-- ACTIVITY --
From the first line through the line containing "(h : IsStarHull", transcribe the records exactly and include no other lines.

Segment Start: RAW DATA

/-- **`ψ_B → −SΦ_B(0)/6` at `0`** for the canonical data of a `*`-hull:
`ψ_B(p) → starBubbleMass B` as `p → 0` inside `D_B`. [cite: LawlerSchrammWerner2003Restriction, §7.1 eq. (7.2) with §5 (5.1)] -/
theorem tendsto_bubbleHarmonic_starRMap {B : Set ℂ} (h : IsStarHull B) :
    Tendsto (bubbleHarmonic (starRMap B h) (starDeriv B) (starDeriv_spec h).1) (𝓝[exDom B] 0)
      (𝓝 (starBubbleMass B)) := by
  obtain ⟨r, hr0, hr⟩ := h.exists_disjoint_ball
  have hρ₀ : 0 < r / 4 := by positivity
  have hBρ : Disjoint (ball (0 : ℂ) (8 * (r / 4))) B := by
    rwa [show 8 * (r / 4) = 2 * r by ring]
  have := tendsto_bubbleHarmonic_nhdsWithin_zero h (isRestrictionMap_starRMap h) (starDeriv_spec h).2.2
    hρ₀ hBρ (starDeriv_spec h).1
  rwa [germSlope_starRMap h, neg_neg] at this


/-! ### Boundary behaviour of `ψ_A`: at the lifted hull, at `∞`; global boundedness -/

section Boundary

variable {Φ : ConformalEquiv (upperHalfPlaneSet \ A) upperHalfPlaneSet} {d : ℝ} {hd : 0 < d}

/-- `|xᵢ| ≤ ‖x + i|w|‖`: the sup norm of `p ∈ ℝ⁴` is at most the modulus of its excursion point.
[folklore] -/
theorem norm_le_norm_exPt (p : Fin 4 → ℝ) : ‖p‖ ≤ ‖exPt p‖ := by
  have him : exRad p ≤ ‖exPt p‖ := by
    have h := Complex.abs_im_le_norm (exPt p)
    rwa [exPt_im, abs_of_nonneg (exRad_nonneg p)] at h
  have hre : |p 0| ≤ ‖exPt p‖ := by
    have h := Complex.abs_re_le_norm (exPt p)
    rwa [exPt_re] at h
  have hsq : ∀ x : ℝ, x ^ 2 ≤ p 1 ^ 2 + p 2 ^ 2 + p 3 ^ 2 → |x| ≤ exRad p := fun x hx ↦ by
    rw [← Real.sqrt_sq_eq_abs, exRad]
    exact Real.sqrt_le_sqrt hx
  have h1 : |p 1| ≤ exRad p := hsq _ (by nlinarith [sq_nonneg (p 2), sq_nonneg (p 3)])
  have h2 : |p 2| ≤ exRad p := hsq _ (by nlinarith [sq_nonneg (p 1), sq_nonneg (p 3)])
  have h3 : |p 3| ≤ exRad p := hsq _ (by nlinarith [sq_nonneg (p 1), sq_nonneg (p 2)])
  refine (pi_norm_le_iff_of_nonneg (norm_nonneg _)).2 fun i ↦ ?_
  rw [Real.norm_eq_abs]
  obtain ⟨i, hi⟩ := i
  interval_cases i
  · exact hre
  · exact h1.trans him
  · exact h2.trans him
  · exact h3.trans him

/-- **`u_A(p) → 0` as `p → q ∈ D`-boundary point over `A ∩ ℍ`** (`Im Φ_A → 0` there,
`tendsto_excursionRatio_of_mem`, and `|Φ_A|` stays bounded below away from `0`).
[cite: LawlerSchrammWerner2003Restriction, proof of Prop. 4.1 (p. 16)] -/
theorem tendsto_excursionRatio_negDivMap_of_mem (hA : IsStarHull A) (hΦ : IsRestrictionMap A Φ)
    {q : Fin 4 → ℝ} (hq : exRad q ≠ 0) (hqA : exPt q ∈ A) :
    Tendsto (excursionRatio (negDivMap Φ d hd)) (𝓝[exDom A] q) (𝓝 0) := by
  have hq0 : 0 < ‖exPt q‖ := by
    have : 0 < (exPt q).im := by rw [exPt_im]; exact exRad_pos hq
    exact norm_pos_iff.2 fun h ↦ by rw [h] at this; simp at this
  obtain ⟨c, hc, hcΦ⟩ := exists_forall_norm_apply_ge hA hΦ (half_pos hq0)
  -- near `q`, `‖exPt p‖ ≥ ‖exPt q‖/2`
  have hnear : ∀ᶠ p in 𝓝[exDom A] q, ‖exPt q‖ / 2 ≤ ‖exPt p‖ := by
    have h1 : ∀ᶠ p in 𝓝 q, ‖exPt q‖ / 2 < ‖exPt p‖ :=
      (continuous_exPt.norm.tendsto q).eventually (lt_mem_nhds (by linarith))
    exact mem_nhdsWithin_of_mem_nhds (h1.mono fun p hp ↦ hp.le)
  have hbound : ∀ᶠ p in 𝓝[exDom A] q, |excursionRatio (negDivMap Φ d hd) p| ≤
      d / c ^ 2 * excursionRatio Φ p := by
    filter_upwards [hnear, self_mem_nhdsWithin] with p hp hpD
    have hpos := excursionRatio_pos (Φ := negDivMap Φ d hd) hpD
    rw [abs_of_pos hpos, excursionRatio_negDivMap]
    have hΦp : c ≤ ‖Φ (exPt p)‖ := hcΦ _ (exPt_mem_of_mem hpD) hp
    have hns : c ^ 2 ≤ Complex.normSq (Φ (exPt p)) := by
      rw [Complex.normSq_eq_norm_sq]; exact pow_le_pow_left₀ hc.le hΦp 2
    have hr : 0 ≤ excursionRatio Φ p := (excursionRatio_pos hpD).le
    rw [div_mul_eq_mul_div, mul_comm]
    exact div_le_div_of_nonneg_left (by positivity) (by positivity) hns
  have hlim : Tendsto (fun p ↦ d / c ^ 2 * excursionRatio Φ p) (𝓝[exDom A] q) (𝓝 0) := by
    have := (tendsto_excursionRatio_of_mem hA hΦ hq hqA).const_mul (d / c ^ 2)
    rwa [mul_zero] at this
  exact squeeze_zero_norm' hbound hlim

/-- **`ψ_A(p) → N(q) = 1/|z_q|²` as `p → q` inside `D_A`, for `q` off the axis with excursion
point in `A`** (the boundary values of `ψ_A` on the lifted hull). [folklore] -/
theorem tendsto_bubbleHarmonic_of_mem (hA : IsStarHull A) (hΦ : IsRestrictionMap A Φ)
    {q : Fin 4 → ℝ} (hq : exRad q ≠ 0) (hqA : exPt q ∈ A) :
    Tendsto (bubbleHarmonic Φ d hd) (𝓝[exDom A] q) (𝓝 ((Complex.normSq (exPt q))⁻¹)) := by
  have hq' : q ∈ exDom (∅ : Set ℂ) := ⟨hq, fun h ↦ h⟩
  have hN : Tendsto (excursionRatio negInvEmpty) (𝓝[exDom A] q) (𝓝 ((Complex.normSq (exPt q))⁻¹)) := by
    have hc : ContinuousAt (excursionRatio negInvEmpty) q :=
      (continuousOn_excursionRatio isClosed_empty).continuousAt ((isOpen_exDom isClosed_empty).mem_nhds hq')
    rw [← excursionRatio_negInvEmpty hq]
    exact hc.tendsto.mono_left nhdsWithin_le_nhds
  have h := hN.sub (tendsto_excursionRatio_negDivMap_of_mem (hd := hd) hA hΦ hq hqA)
  rw [sub_zero] at h
  exact h

/-- **`ψ_A` is small far out**: `|ψ_A(p)| ≤ (1 + 4d)/‖z‖²` for `z = x + i|w|` large.
[folklore] -/
theorem exists_forall_abs_bubbleHarmonic_le_div (hA : IsStarHull A) (hΦ : IsRestrictionMap A Φ) :
    ∃ R : ℝ, 0 < R ∧ ∀ p ∈ exDom A, R ≤ ‖exPt p‖ →
      |bubbleHarmonic Φ d hd p| ≤ (1 + 4 * d) / ‖exPt p‖ ^ 2 := by
  obtain ⟨R, hR, hfar⟩ := exists_forall_norm_apply_ge_half hA hΦ
  refine ⟨R, hR, fun p hp hRp ↦ ?_⟩
  have hz : 0 < ‖exPt p‖ := hR.trans_le hRp
  have hup : bubbleHarmonic Φ d hd p ≤ 1 / ‖exPt p‖ ^ 2 := bubbleHarmonic_le hp hz le_rfl
  have hΦ' : ‖exPt p‖ / 2 ≤ ‖Φ (exPt p)‖ := hfar _ (exPt_mem_of_mem hp) hRp
  have hlow : -(d / (‖exPt p‖ / 2) ^ 2) ≤ bubbleHarmonic Φ d hd p :=
    neg_le_bubbleHarmonic hA hΦ hp (by positivity) hΦ'
  rw [abs_le]
  constructor
  · have : d / (‖exPt p‖ / 2) ^ 2 = 4 * d / ‖exPt p‖ ^ 2 := by
      field_simp; ring
    rw [this] at hlow
    have h1 : 4 * d / ‖exPt p‖ ^ 2 ≤ (1 + 4 * d) / ‖exPt p‖ ^ 2 :=
      div_le_div_of_nonneg_right (by linarith) (by positivity)
    linarith
  · have h1 : 1 / ‖exPt p‖ ^ 2 ≤ (1 + 4 * d) / ‖exPt p‖ ^ 2 :=
      div_le_div_of_nonneg_right (by linarith [hd.le]) (by positivity)
    linarith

Segment End: RAW DATA

-- FINISHED EXERCISE --
/-- **`ψ_B → −SΦ_B(0)/6` at `0`** for the canonical data of a `*`-hull:
`ψ_B(p) → starBubbleMass B` as `p → 0` inside `D_B`. [cite: LawlerSchrammWerner2003Restriction, §7.1 eq. (7.2) with §5 (5.1)] -/
theorem tendsto_bubbleHarmonic_starRMap {B : Set ℂ} (h : IsStarHull B) :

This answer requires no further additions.